In der ihm eigenen Naivität, die sein ganzes Werk kennzeichnet,
schreibt
Villehardouin Isaaks Ableben einer
plötzlichen Erkrankung zu, die
ihn ereilt habe, als er vom Schicksal seines Sohnes erfuhr; Villehardouin
scheint nicht auf den Gedanken gekommen zu sein, dass eine so
zweckdienliche
Krankheit auch mit künstlichen Mitteln herbeigeführt worden
sein
könnte.
Kaum waren seine Rivalen aus dem Weg geräumt und
Nikolaus Kanabos wieder in der
Versenkung verschwunden, aus der er gar
nicht erst hätte auftauchen sollen, ließ sich Alexios Dukas
in der Hagia Sophia als Alexios V. zum Kaiser
krönen. Sogleich begann
er jene Führungseigenschaften an den Tag zu legen, an denen es dem
Reich so lange gemangelt hatte. Zum ersten Mal seit Ankunft der
Kreuzfahrer
wurden Mauern und Türme richtig bemannt, und Tag und Nacht
mühten
sich Bautrupps im Schweiße ihres Angesichtes ab, um sie zu
verstärken
und zu erhöhen. Eines war den Franken klar. Es würde keine
Verhandlungen
mehr geben, geschweige denn weitere Zahlungen an eine Schuld, für
die der neue Kaiser sich ohnehin nicht verantwortlich fühlte.
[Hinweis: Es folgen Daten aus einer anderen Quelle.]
/-
Copyright: b2b-lace packet (LEAN TYPING SEAT 1 gen 37, node K0-FAR-UNIFORM-D10: the m-UNIFORM far axis rows of
the column `K_{N,0}` at `d := 10`, `|m| ≥ 6`, `N = 1, 2, 3`, by the literal-input `J = 0` device of
`SrwTwistMUniformLitBound` at the six abscissae of the certified trigonometric majorant `gset`).
What-if / input-certification lane at `d := 10`; nothing here is a certificate of record.
-/
import Literature.Probability.FitznerVanDerHofstad2017.SrwTwistMUniformLitBound
import Literature.Probability.FitznerVanDerHofstad2017.SrwTrigMajorantEncl
import Literature.Probability.FitznerVanDerHofstad2017.SrwRegionSplitAxisCells
import Literature.Probability.FitznerVanDerHofstad2017.SrwIntegralMonotone
import Literature.Probability.FitznerVanDerHofstad2017.SrwITableD10Origin
import Literature.Probability.FitznerVanDerHofstad2017.SrwSeedEnclD10ClassesX
import Literature.Probability.FitznerVanDerHofstad2017.SrwSeedEnclD10ClassesY
import Literature.Analysis.FunctionSpaces.BesselJLiteralCertTable
import Literature.Analysis.FunctionSpaces.BesselJOrderTailGeometric
import Literature.Analysis.FunctionSpaces.BesselJAlternatingBound
import HarnessLib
Ihre
einzige Chance lag in einem Großangriff auf die Stadt, und da Alexios
V. nicht nur widerrechtlich den Thron an sich gerissen, sondern
sich obendrein
als Mörder entlarvt hatte, fühlten sie sich moralisch in
einer
noch stärkeren Position als gegen Alexios IV.,
immerhin einen rechtmäßigen
Kaiser und ehemaligen Verbündten.
Ein Großangriff auf die Stadt: Für eben dies
trat der alte Doge Enrico Dandolo
seit Monaten ein, und man scheint ihn
nach dem Staatsstreich Alexios' V. seitens
der Venezianer wie auch der
Kreuzfahrer als Anführer der gesamten Expedition anerkannt zu
haben.
Zwar bemühte sich Bonifaz von
Montferrat, seinen Einfluß aufrechtzuerhalten;
mit der Kaiserkrone in Reichweite, war dies für ihn wichtiger denn
je. Doch ihn verband zuviel mit dem abgesetzten Kaiser, und nun, da Alexios
IV. nicht mehr war, fand er sich in zunehmendem Maß
diskreditiert.
Abgesehen davon unterhielt er Verbindungen zu Genua - und Dandolo wußte
davon. Anfang März begann eine Reihe Ratsversammlungen im Lager
von
Galata. Sie befaßten sich weniger mit der Planung des Angriffs -
dessen Erfolg man scheinbar trotz der Verbesserungen, die Alexios V. an
den Befestigungsanlagen hatte vornehmen lassen, voraussetzte - als mit
der zukünftigen Reichsverwaltung nach dem Sieg. Man kam
überein,
dass das Kreuzfahrerheer sowie die venezianischen Truppen je sechs
Bevollmächtigte
für einen Ausschuß zur Wahl des neuen Kaisers ernennen
sollten.
Falls - was man annahm - dieser sich für einen Franken entschied,
sollte der Patriarch ein Venezianer sein; und umgekehrt. Dem Kaiser
würde
ein Viertel der Stadt und des Reichs zufallen sowie die beiden
Hauptsitze,
der Blachernenpalast am Goldenen Horn und der alte Palast am
Marmarameer.
Die verbleibenden drei Viertel sollten halbiert werden und die eine
Hälfte
an Venedig und die andere als Lehen an die Kreuzritter gehen. Was den
venezianischen
Teil betraf, wurde der Doge ausdrücklich von der Abgabepflicht an
den Kaiser entbunden. Die Gesamtbeute sollte an einen bestimmten Ort
geschafft
und redlich verteilt werden. Schließlich mußten sich die
Parteien
verpflichten, Konstantinopel für mindestens ein Jahr nicht zu
verlassen,
das hieß frühestens im März 1205.
Der Angriff erfolgte am Freitag morgen, dem 9. April.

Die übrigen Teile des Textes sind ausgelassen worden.